How well does the model’s performance using SVM classification and the Chi-Square feature selection method fare in conducting sentiment analysis of user reviews for the Mobile JKN application?
What is the optimal value of the regularized constant hyperparameter for the SVM method in sentiment analysis of user reviews for the Mobile JKN application, as determined by the F1-Score metric?

1.2. Model Limitation

The model in this study is limited by the following conditions:

The method employed includes Chi-Square feature selection and the SVM classification method;
The data used comprise reviews of the Mobile JKN application from the Indonesian Google Play Store, with a total of 7020 reviews collected through scraping between 1 February 2023, and 20 March 2023;
Sentiment analysis is performed by categorizing review data into two classes: positive sentiment and negative sentiment;
Sentiment analysis and computations are conducted using the Python programming language with an interpreter in the DataSpell IDE;
Model performance improvement is based on the F1-Score metric with hyperparameter tuning for the regularized constant and the “linear” kernel.

1.3. Broad Objectives

Obtain sentiment analysis results of user reviews for the Mobile JKN application;
Attain model performance for sentiment analysis of user reviews for the Mobile JKN application;
Determine the optimal value of the regularized constant hyperparameter for sentiment analysis of user reviews for the Mobile JKN application.

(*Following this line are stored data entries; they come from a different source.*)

import Summits.RiemannHypothesis.RiemannHypothesis.Theorems.DBNDbnLowAllTAxisBarrier
import Literature.NumberTheory.LFunctions.RodgersTaoZeroContinuity
import Mathlib.Analysis.Complex.RemovableSingularity
import Mathlib.Analysis.Complex.AbsMax
import Mathlib.Analysis.Complex.Liouville
import HarnessLib

/-!
# RiemannHypothesis / DBN — the near-axis slab of the P2 axis barrier is a REAL-AXIS
# no-coalescence margin (crux `DBN.DbnLowAllT`, stmt-RiemannHypothesis-0281)

LINE 1 — LABEL: the slab lemmas (`norm_sub_taylor_two_le`, `norm_le_of_zero_near_real`,
`deBruijnH_ne_zero_of_margin`, `axisBarrier_of_top_of_margin`) are **RH-FREE** (generic complex
analysis: a second-order Schwarz/Taylor bound for an entire function bounded on a disc, applied to
`H_t = Literature.NumberTheory.LFunctions.deBruijnH t`, which is real together with `H_t'` on `ℝ`);
the reduction `dbnLowAllT_of_top_of_margin` is **CONDITIONAL** on the route's computational named
facts F1 `platt_trudgian_numerical_rh` and `platt_trudgian` (= F1 + F3 `Polymath15.table1_row2`)
and on certificate-shaped hypotheses that have NOT been computed.  The crux `DBN.DbnLowAllT` stays
OPEN.  bears_on: N-P (LADDER-RH §1, COLUMN 3 DBN, target P2).  WHAT THIS IS NOT: not a proof of
P2, not a certificate, not evidence about RH — it re-expresses the near-axis part of P2's residual
(file `DBNDbnLowAllTAxisBarrier.lean`, p423818) as the C3 residual inequality
`0 < ‖H_t(x)‖² + ‖H_t'(x)‖²` (`DbnTheory.noCoalescence_iff_norm_sq_pos`) WITH MARGIN on ONE unit
interval; nothing here bears on the truth of RH.

## Content

* `norm_sub_taylor_two_le` (RH-FREE, generic): if `f` is entire and `‖f‖ ≤ M` on the closed disc
  `D̄(c, R)`, `R > 0`, then `‖f(w) − f(c) − f'(c)(w − c)‖ ≤ (3M/R²)‖w − c‖²` on `D̄(c, R)` — two
  removable singularities (`dslope`) and the maximum modulus principle, with Cauchy's estimate
  `‖f'(c)‖ ≤ M/R` for the first-order term.
* `norm_le_of_zero_near_real` (RH-FREE, generic): if moreover `c = x ∈ ℝ`, `f(x)` and `f'(x)` are
  real, and `f(x + iy) = 0` with `|y| ≤ R`, then `‖f(x)‖ ≤ (3M/R²)y²` and `|y|‖f'(x)‖ ≤ (3M/R²)y²`
  (real and imaginary parts of `f(x) + iy f'(x)`).
* `deBruijnH_ne_zero_of_margin` (RH-FREE): for `H_t` (real with real derivative on `ℝ`,
  `deBruijnH_ofReal_im`, `deriv_deBruijnH_ofReal_im`): if `‖H_t‖ ≤ M` on the `R`-discs about the
  points of `[a, b]` and at every `x ∈ [a, b]` either `‖H_t(x)‖ > (3M/R²)y₁²` or
  `‖H_t'(x)‖ > (3M/R²)y₁` (a NO-COALESCENCE MARGIN), then `H_t(x + iy) ≠ 0` for `x ∈ [a, b]`,
  `0 < y ≤ y₁` (`y₁ ≤ R`).
* `axisBarrier_of_top_of_margin` (RH-FREE): the axis-inclusive barrier of
  `DBNDbnLowAllTAxisBarrier.lean` on `[X, X+1] × (0, 1] × [0, T]` from (a) the TOP rectangle
  `[X, X+1] × [y₁, 1]` zero-free for `t ∈ [0, T]` — literally the hypothesis `hiii` of the tree's
  `deBruijnNewmanConst_le_of_rectangles` (`DeBruijnNewmanBoundOfCertificates.lean`, winding
  certificates of Polymath 15 §8) with floor `y₁` — and (b) the sup bound + margin of
  `deBruijnH_ne_zero_of_margin` on `[X, X+1]`, `t ∈ [0, T]`.
* `dbnLowAllT_of_top_of_margin` (CONDITIONAL F1 + `platt_trudgian`): `DBN.DbnLowAllT` from (a)+(b)
  at any `X ∈ [6·10¹², 6 000 350 665 599]`, `T = 1/5`.

RESIDUAL OF RECORD FOR P2, refined (three interval-arithmetic verifications on a `t`-cover of
`[0, 1/5]`, none run): (a) winding certificates for `[X, X+1] × [y₁, 1]`; (b1) a sup bound `M` for
`‖H_t‖` on the `R`-neighbourhood of `[X, X+1]`; (b2) the real-axis margin
`max(‖H_t(x)‖/y₁², ‖H_t'(x)‖/y₁) > 3M/R²` on `[X, X+1]`.

`--supports stmt-RiemannHypothesis-0281`; closes nothing.  Theorems only.

References (context): D. H. J. Polymath, Res. Math. Sci. 6 (2019) 31 = arXiv:1904.12438, §8;
the Schwarz-type bound is folklore (e.g. J. B. Conway, *Functions of One Complex Variable I*,
VI.2).
-/

noncomputable section

-- D-0017: `Summit.<S>.<S>.…` is the designed namespace of a single-problem summit.
set_option linter.dupNamespace false

namespace Summit.RiemannHypothesis.RiemannHypothesis.Theorems.DbnTheory

open Literature.NumberTheory.LFunctions
open Summit.RiemannHypothesis.RiemannHypothesis.Theses
open Complex Set Metric Topology Filter

/-! ## A second-order Schwarz bound (RH-FREE, generic) -/

/-- **Second-order Taylor remainder by the maximum modulus principle.**  If `f : ℂ → ℂ` is entire
and `‖f w‖ ≤ M` on the closed disc `D̄(c, R)` (`R > 0`), then for every `w ∈ D̄(c, R)`,
`‖f(w) − f(c) − f'(c)(w − c)‖ ≤ (3M/R²)·‖w − c‖²`.  (The function
`g = f − f(c) − f'(c)(· − c)` is bounded by `3M` on the circle, Cauchy's estimate giving
`‖f'(c)‖ ≤ M/R`; dividing twice by `w − c` (removable singularities, `dslope`) and applying the
maximum modulus principle each time gives `‖g(w)/(w − c)²‖ ≤ 3M/R²`.) [folklore] -/
theorem norm_sub_taylor_two_le {f : ℂ → ℂ} (hf : Differentiable ℂ f) {c : ℂ} {R M : ℝ}
    (hR : 0 < R) (hM : ∀ w ∈ closedBall c R, ‖f w‖ ≤ M) {w : ℂ} (hw : w ∈ closedBall c R) :
    ‖f w - f c - deriv f c * (w - c)‖ ≤ 3 * M / R ^ 2 * ‖w - c‖ ^ 2 := by
  have hM0 : 0 ≤ M := (norm_nonneg _).trans (hM c (mem_closedBall_self hR.le))
  -- Cauchy's estimate for `f'(c)`
  have hd1 : ‖deriv f c‖ ≤ M / R :=
    Complex.norm_deriv_le_of_forall_mem_sphere_norm_le hR hf.diffContOnCl
      fun z hz ↦ hM z (sphere_subset_closedBall hz)
  -- the second-order remainder `g`
  set g : ℂ → ℂ := fun w ↦ f w - f c - deriv f c * (w - c) with hg
  have hgd : Differentiable ℂ g := by
    simp only [hg]; fun_prop
  have hgc : g c = 0 := by simp [hg]
  have hg' : deriv g c = 0 := by
    have h : HasDerivAt g (deriv f c - deriv f c * 1) c := by
      have h1 : HasDerivAt f (deriv f c) c := (hf c).hasDerivAt
      have h2 : HasDerivAt (fun w : ℂ ↦ deriv f c * (w - c)) (deriv f c * 1) c :=
        ((hasDerivAt_id c).sub_const c).const_mul (deriv f c)
      rw [hg]
      exact (h1.sub_const (f c)).fun_sub h2
    rw [h.deriv]; ring
  -- `g` on the circle
  have hgS : ∀ z ∈ sphere c R, ‖g z‖ ≤ 3 * M := by
    intro z hz
    have hzc : ‖z - c‖ = R := by rw [← dist_eq_norm]; exact hz
    calc ‖g z‖ ≤ ‖f z - f c‖ + ‖deriv f c * (z - c)‖ := norm_sub_le _ _
      _ ≤ (‖f z‖ + ‖f c‖) + ‖deriv f c‖ * ‖z - c‖ := by
          gcongr
          · exact norm_sub_le _ _
          · exact (norm_mul _ _).le
      _ ≤ (M + M) + M / R * R := by
          gcongr
          · exact hM z (sphere_subset_closedBall hz)
          · exact hM c (mem_closedBall_self hR.le)
          · rw [hzc]
      _ = 3 * M := by field_simp; ring
  -- first division: `φ = g/(· − c)`
  set φ : ℂ → ℂ := dslope g c with hφ
  have hφd : Differentiable ℂ φ :=
    differentiableOn_univ.1 ((Complex.differentiableOn_dslope univ_mem).2 hgd.differentiableOn)
  have hφS : ∀ z ∈ sphere c R, ‖φ z‖ ≤ 3 * M / R := by
    intro z hz
    have hzc' : z ≠ c := by
      intro h; rw [h, mem_sphere, dist_self] at hz; exact hR.ne' hz.symm
    have hzc : ‖z - c‖ = R := by rw [← dist_eq_norm]; exact hz
    have : φ z = (z - c)⁻¹ * g z := by
      rw [hφ, dslope_of_ne _ hzc', slope_def_field, hgc, sub_zero, div_eq_inv_mul]
    rw [this, norm_mul, norm_inv, hzc, inv_mul_eq_div]
    exact div_le_div_of_nonneg_right (hgS z hz) hR.le
  have hφB : ∀ z ∈ closedBall c R, ‖φ z‖ ≤ 3 * M / R := fun z hz ↦
    Complex.norm_le_of_forall_mem_frontier_norm_le isBounded_ball hφd.diffContOnCl
      (by rw [frontier_ball c hR.ne']; exact hφS) (by rw [closure_ball c hR.ne']; exact hz)
  have hφc : φ c = 0 := by rw [hφ, dslope_same, hg']
  -- second division: `ψ = φ/(· − c)`
  set ψ : ℂ → ℂ := dslope φ c with hψ
  have hψd : Differentiable ℂ ψ :=
    differentiableOn_univ.1 ((Complex.differentiableOn_dslope univ_mem).2 hφd.differentiableOn)
  have hψS : ∀ z ∈ sphere c R, ‖ψ z‖ ≤ 3 * M / R ^ 2 := by
    intro z hz
    have hzc' : z ≠ c := by
      intro h; rw [h, mem_sphere, dist_self] at hz; exact hR.ne' hz.symm
    have hzc : ‖z - c‖ = R := by rw [← dist_eq_norm]; exact hz
    have : ψ z = (z - c)⁻¹ * φ z := by
      rw [hψ, dslope_of_ne _ hzc', slope_def_field, hφc, sub_zero, div_eq_inv_mul]
    rw [this, norm_mul, norm_inv, hzc, inv_mul_eq_div, pow_two, ← div_div]
    exact div_le_div_of_nonneg_right (hφS z hz) hR.le
  have hψB : ∀ z ∈ closedBall c R, ‖ψ z‖ ≤ 3 * M / R ^ 2 := fun z hz ↦
    Complex.norm_le_of_forall_mem_frontier_norm_le isBounded_ball hψd.diffContOnCl
      (by rw [frontier_ball c hR.ne']; exact hψS) (by rw [closure_ball c hR.ne']; exact hz)
  -- reassemble: `g w = (w − c)² ψ w`
  have h1 : (w - c) * φ w = g w := by
    have := sub_smul_dslope g c w
    rw [smul_eq_mul, hgc, sub_zero] at this
    exact this
  have h2 : (w - c) * ψ w = φ w := by
    have := sub_smul_dslope φ c w
    rw [smul_eq_mul, hφc, sub_zero] at this
    exact this
  have hgw : g w = (w - c) ^ 2 * ψ w := by rw [← h1, ← h2]; ring
  have : f w - f c - deriv f c * (w - c) = g w := rfl
  rw [this, hgw, norm_mul, norm_pow, mul_comm]
  exact mul_le_mul_of_nonneg_right (hψB w hw) (by positivity)

/-- **A zero near a real point forces `f` AND `f'` to be small there** (RH-FREE, generic).  Let
`f` be entire with `‖f‖ ≤ M` on `D̄(x, R)`, `x ∈ ℝ`, `R > 0`, and suppose `f(x)` and `f'(x)` are
real.  If `f(x + iy) = 0` with `|y| ≤ R`, then `‖f(x)‖ ≤ (3M/R²)y²` and `|y|·‖f'(x)‖ ≤ (3M/R²)y²`
— the real and imaginary parts of `f(x) + iy·f'(x) = −(second-order remainder)`. [folklore] -/
theorem norm_le_of_zero_near_real {f : ℂ → ℂ} (hf : Differentiable ℂ f) {x R M y : ℝ}
    (hR : 0 < R) (hM : ∀ w ∈ closedBall (x : ℂ) R, ‖f w‖ ≤ M) (hfx : (f x).im = 0)
    (hdx : (deriv f x).im = 0) (hyR : |y| ≤ R) (hz : f (x + y * I) = 0) :
    ‖f x‖ ≤ 3 * M / R ^ 2 * y ^ 2 ∧ |y| * ‖deriv f x‖ ≤ 3 * M / R ^ 2 * y ^ 2 := by
  have hw : (x : ℂ) + y * I ∈ closedBall (x : ℂ) R := by
    rw [mem_closedBall, dist_eq_norm, add_sub_cancel_left, norm_mul, Complex.norm_I, mul_one,
      Complex.norm_real, Real.norm_eq_abs]
    exact hyR
  have key := norm_sub_taylor_two_le hf hR hM hw
  rw [hz, zero_sub, add_sub_cancel_left, norm_mul, Complex.norm_I, mul_one, Complex.norm_real,
    Real.norm_eq_abs, sq_abs] at key
  -- the vector `u = −f(x) − f'(x)·(iy)` has real part `−Re f(x)` and imaginary part `−y·Re f'(x)`
  set u : ℂ := -f x - deriv f x * (y * I) with hu
  have hure : u.re = -(f x).re := by
    simp [hu, Complex.mul_re, hdx]
  have huim : u.im = -((deriv f x).re * y) := by
    simp [hu, Complex.mul_im, hdx, hfx]
  have hn1 : ‖f (x : ℂ)‖ ≤ ‖u‖ := by
    have h := Complex.abs_re_le_norm u
    rw [hure, abs_neg, Complex.abs_re_eq_norm.2 hfx] at h
    exact h
  have hn2 : |y| * ‖deriv f x‖ ≤ ‖u‖ := by
    have h := Complex.abs_im_le_norm u
    rw [huim, abs_neg, abs_mul, Complex.abs_re_eq_norm.2 hdx, mul_comm] at h
    exact h
  exact ⟨hn1.trans key, hn2.trans key⟩

/-! ## The near-axis slab for `H_t` (RH-FREE) -/

/-- **RH-FREE — near-axis slab from a real-axis no-coalescence margin.**  Fix `t`, an interval
`[a, b]`, a radius `R > 0`, a height `y₁ ≤ R`, and a bound `M` with `‖H_t(w)‖ ≤ M` for all
`w` within `R` of some point of `[a, b]`.  If at every `x ∈ [a, b]` either
`‖H_t(x)‖ > (3M/R²)·y₁²` or `‖H_t'(x)‖ > (3M/R²)·y₁` (the inequality `0 < ‖H_t(x)‖² + ‖H_t'(x)‖²`
of `DbnTheory.noCoalescence_iff_norm_sq_pos`, with margin), then `H_t` has no zero `x + iy` with
`x ∈ [a, b]`, `0 < y ≤ y₁`.  (`H_t` is entire, `differentiable_deBruijnH_holds`, and real with real
derivative on `ℝ`, `deBruijnH_ofReal_im`, `deriv_deBruijnH_ofReal_im`.) [folklore] -/
theorem deBruijnH_ne_zero_of_margin {t a b y₁ R M : ℝ} (hR : 0 < R) (hy₁R : y₁ ≤ R)
    (hM : ∀ x ∈ Icc a b, ∀ w ∈ closedBall (x : ℂ) R, ‖deBruijnH t w‖ ≤ M)
    (hmargin : ∀ x ∈ Icc a b, 3 * M / R ^ 2 * y₁ ^ 2 < ‖deBruijnH t x‖ ∨
      3 * M / R ^ 2 * y₁ < ‖deriv (deBruijnH t) x‖)
    {x y : ℝ} (hx : x ∈ Icc a b) (hy0 : 0 < y) (hy1 : y ≤ y₁) : deBruijnH t (x + y * I) ≠ 0 := by
  intro hzero
  have hM0 : 0 ≤ M := (norm_nonneg _).trans (hM x hx x (mem_closedBall_self hR.le))
  have hC0 : 0 ≤ 3 * M / R ^ 2 := by positivity
  have hyR : |y| ≤ R := by rw [abs_of_pos hy0]; exact hy1.trans hy₁R
  obtain ⟨h1, h2⟩ := norm_le_of_zero_near_real (differentiable_deBruijnH_holds t) hR (hM x hx)
    (deBruijnH_ofReal_im t x) (deriv_deBruijnH_ofReal_im t x) hyR hzero
  rcases hmargin x hx with hm | hm
  · have : 3 * M / R ^ 2 * y ^ 2 ≤ 3 * M / R ^ 2 * y₁ ^ 2 :=
      mul_le_mul_of_nonneg_left (pow_le_pow_left₀ hy0.le hy1 2) hC0
    linarith
  · rw [abs_of_pos hy0] at h2
    have h3 : ‖deriv (deBruijnH t) x‖ ≤ 3 * M / R ^ 2 * y := by
      have : y * ‖deriv (deBruijnH t) ↑x‖ ≤ y * (3 * M / R ^ 2 * y) := by
        calc y * ‖deriv (deBruijnH t) ↑x‖ ≤ 3 * M / R ^ 2 * y ^ 2 := h2
          _ = y * (3 * M / R ^ 2 * y) := by ring
      exact le_of_mul_le_mul_left this hy0
    have : 3 * M / R ^ 2 * y ≤ 3 * M / R ^ 2 * y₁ := mul_le_mul_of_nonneg_left hy1 hC0
    linarith

/-- **RH-FREE — the axis-inclusive barrier from a TOP rectangle and a near-axis MARGIN.**  On the
strip `[X, X+1]`, times `t ∈ [0, T]`: if (a) `H_t(x + iy) ≠ 0` for `y₁ ≤ y ≤ 1` (the rectangle
hypothesis `hiii` of `deBruijnNewmanConst_le_of_rectangles`, floor `y₁`; certified in print by
winding numbers, Polymath 15 §8), and (b) `‖H_t‖ ≤ M` on the `R`-neighbourhood of `[X, X+1]` with
the margin `‖H_t(x)‖ > (3M/R²)y₁² ∨ ‖H_t'(x)‖ > (3M/R²)y₁` at every `x ∈ [X, X+1]`
(`0 < y₁ ≤ R`), then `H_t(x + iy) ≠ 0` for all `X ≤ x ≤ X+1`, `0 < y ≤ 1`, `t ∈ [0, T]` — the
hypothesis `hbar` of `DbnTheory.im_eq_zero_of_axisBarrier` / `dbnLowAllT_of_axisBarrier`.
[cite: Polymath2019, §8] -/
theorem axisBarrier_of_top_of_margin {X T y₁ R M : ℝ} (hR : 0 < R) (hy₁R : y₁ ≤ R)
    (htop : ∀ t x y : ℝ, 0 ≤ t → t ≤ T → X ≤ x → x ≤ X + 1 → y₁ ≤ y → y ≤ 1 →
      deBruijnH t (x + y * I) ≠ 0)
    (hM : ∀ t ∈ Icc 0 T, ∀ x ∈ Icc X (X + 1), ∀ w ∈ closedBall (x : ℂ) R, ‖deBruijnH t w‖ ≤ M)
    (hmargin : ∀ t ∈ Icc 0 T, ∀ x ∈ Icc X (X + 1), 3 * M / R ^ 2 * y₁ ^ 2 < ‖deBruijnH t x‖ ∨
      3 * M / R ^ 2 * y₁ < ‖deriv (deBruijnH t) x‖) :
    ∀ t x y : ℝ, 0 ≤ t → t ≤ T → X ≤ x → x ≤ X + 1 → 0 < y → y ≤ 1 →
      deBruijnH t (x + y * I) ≠ 0 := by
  intro t x y ht0 htT hXx hx1 hy0 hy1
  rcases le_or_gt y₁ y with hle | hlt
  · exact htop t x y ht0 htT hXx hx1 hle hy1
  · exact deBruijnH_ne_zero_of_margin hR hy₁R (hM t ⟨ht0, htT⟩) (hmargin t ⟨ht0, htT⟩) ⟨hXx, hx1⟩
      hy0 hlt.le

/-! ## P2 from a top rectangle and a near-axis margin (CONDITIONAL on F1 and `Λ ≤ 1/5`) -/

/-- **CONDITIONAL(F1, `platt_trudgian`) — `DBN.DbnLowAllT` from a winding-certifiable TOP rectangle
and a real-axis NO-COALESCENCE MARGIN.**  Assume F1 (`platt_trudgian_numerical_rh`) and `Λ ≤ 1/5`
(`platt_trudgian`).  Let `6·10¹² ≤ X ≤ 6 000 350 665 599`, `0 < R`, `y₁ ≤ R`.  If for all
`t ∈ [0, 1/5]`: (a) `H_t(x + iy) ≠ 0` for `X ≤ x ≤ X+1`, `y₁ ≤ y ≤ 1`; (b1) `‖H_t‖ ≤ M` on the
`R`-neighbourhood of `[X, X+1]`; (b2) at every `x ∈ [X, X+1]`, `‖H_t(x)‖ > (3M/R²)y₁²` or
`‖H_t'(x)‖ > (3M/R²)y₁` — three interval-arithmetic verifications, none run — then every zero of
every `H_t`, `t > 0`, with `|Re z| < 6·10¹²` is real (`DBN.DbnLowAllT`, stmt-RiemannHypothesis-0281).
[cite: Polymath2019, Prop. 3.3, §8] [cite: PlattTrudgianBLMS2021, Thm. 1, Cor. 2] -/
theorem dbnLowAllT_of_top_of_margin (h₁ : platt_trudgian_numerical_rh) (h₂ : platt_trudgian)
    {X y₁ R M : ℝ} (hX : 6000000000000 ≤ X) (hX' : X ≤ 6000350665599) (hR : 0 < R)
    (hy₁R : y₁ ≤ R)
    (htop : ∀ t x y : ℝ, 0 ≤ t → t ≤ 1 / 5 → X ≤ x → x ≤ X + 1 → y₁ ≤ y → y ≤ 1 →
      deBruijnH t (x + y * I) ≠ 0)
    (hM : ∀ t ∈ Icc (0 : ℝ) (1 / 5), ∀ x ∈ Icc X (X + 1), ∀ w ∈ closedBall (x : ℂ) R,
      ‖deBruijnH t w‖ ≤ M)
    (hmargin : ∀ t ∈ Icc (0 : ℝ) (1 / 5), ∀ x ∈ Icc X (X + 1),
      3 * M / R ^ 2 * y₁ ^ 2 < ‖deBruijnH t x‖ ∨ 3 * M / R ^ 2 * y₁ < ‖deriv (deBruijnH t) x‖) :
    DBN.DbnLowAllT :=
  dbnLowAllT_of_axisBarrier h₁ h₂ hX hX' (axisBarrier_of_top_of_margin hR hy₁R htop hM hmargin)

end Summit.RiemannHypothesis.RiemannHypothesis.Theorems.DbnTheory

end
import Summits.SmoothPoincare4.SmoothPoincare4.Theses.ZeroSurgeryExotic
import Literature.Topology.FourManifolds.LeeRasmussen
import Literature.Topology.FourManifolds.Rasmussen
import Literature.Topology.FourManifolds.RasmussenProofs
import Literature.Topology.FourManifolds.RasmussenConcordanceProofs
import Literature.Topology.FourManifolds.DehnSurgeryProofs
import Literature.Topology.FourManifolds.ZeroSurgeryHomotopyBallSliceProofs
import Literature.Topology.FourManifolds.ZeroSurgeryHomotopyBallSliceHolds
import Literature.Topology.FourManifolds.HomotopyBallSliceProofs
import Literature.Topology.FourManifolds.KnotsProofs
import Literature.Topology.FourManifolds.LeeRasmussenParityProofs
import Literature.Barriers.SmoothPoincare4.GluckTwistsDissolve
import Literature.Topology.FourManifolds.ConnectedSum
import Literature.Topology.FourManifolds.ComplexProjectiveSpace
import Literature.Topology.FourManifolds.ConnectedSumSphereIdentity
import Literature.Uncategorized.Crux
import Literature.Topology.FourManifolds.KnotsIsotopyProofs
import Literature.Topology.FourManifolds.SliceRibbonIsotopyProofs
import Summits.SmoothPoincare4.SmoothPoincare4.Theorems.ZseSVanishesOnPairs.Negative.MirrorClosure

1.4. Contributions of This Work

Advanced Framework Integration: This study pioneers the integration of Support Vector Machine (SVM) classification and Chi-Square feature selection within a unified framework. This innovative amalgamation aims to harness the strengths of both techniques, leading to improved sentiment analysis accuracy and robustness;
Hyperparameter-Tuned Model: A significant contribution lies in the introduction of hyperparameter tuning, specifically optimizing the regularized constant, to tailor the SVM model’s performance for sentiment analysis. This strategic optimization, based on the F1-Score metric, showcases a commitment to refining model predictions for imbalanced datasets;
Focused Domain Application: The applicability of this approach extends to user-generated content by employing a dataset of Mobile JKN application reviews. This application-focused approach addresses the nuances and challenges unique to sentiment analysis in the context of real-world user reviews;
Clear Experimental Insights: This study provides a clear and detailed overview of the experimental methodology, encompassing text preprocessing, feature selection, model training, and performance evaluation. By elucidating each step, it offers insights into the mechanics and effectiveness of the approach;
Model Limitations and Significance: Recognizing the boundaries of this work, a dedicated section on model limitations is presented. This candid exploration of potential constraints contributes to a well-rounded understanding of the scope and implications of the research.

2. Materials and Methods

The method used in this study is the SVM algorithm and Chi-Square feature selection for classifying textual data of user reviews of the Mobile JKN application on the Google Play Store. The programming language used for this research is Python. In this study, the user review data of the Mobile JKN application on the Google Play Store was divided into two classes: positive sentiment and negative sentiment. The framework employed in this study includes text preprocessing, word representation, feature selection, classification, model performance evaluation, and hyperparameter tuning. The detailed process can be seen in the flowchart in Figure 1.

2.1. Data Collection

The data used in this study are user review data of the Mobile JKN application. The Mobile JKN application is an application developed by BPJS Kesehatan (Indonesia’s National Health Insurance) to provide public health services to prospective participants or participants of the JKN-KIS program [25]. The services provided by the Mobile JKN application include participant registration, displaying participant information, updating participant data, availability of hospital beds according to class, covered medicines, billing information, operation schedules, service registration, health screening, and others. Bahri et al. (2022) [26] stated that in 2022, the number of BPJS Kesehatan participants reached 237,923,846 people, which is equivalent to 86.87% of the total population of Indonesia, which is 278,752,361, and the number of Mobile JKN application users as of 27 May 2022, was 16,346,826 people.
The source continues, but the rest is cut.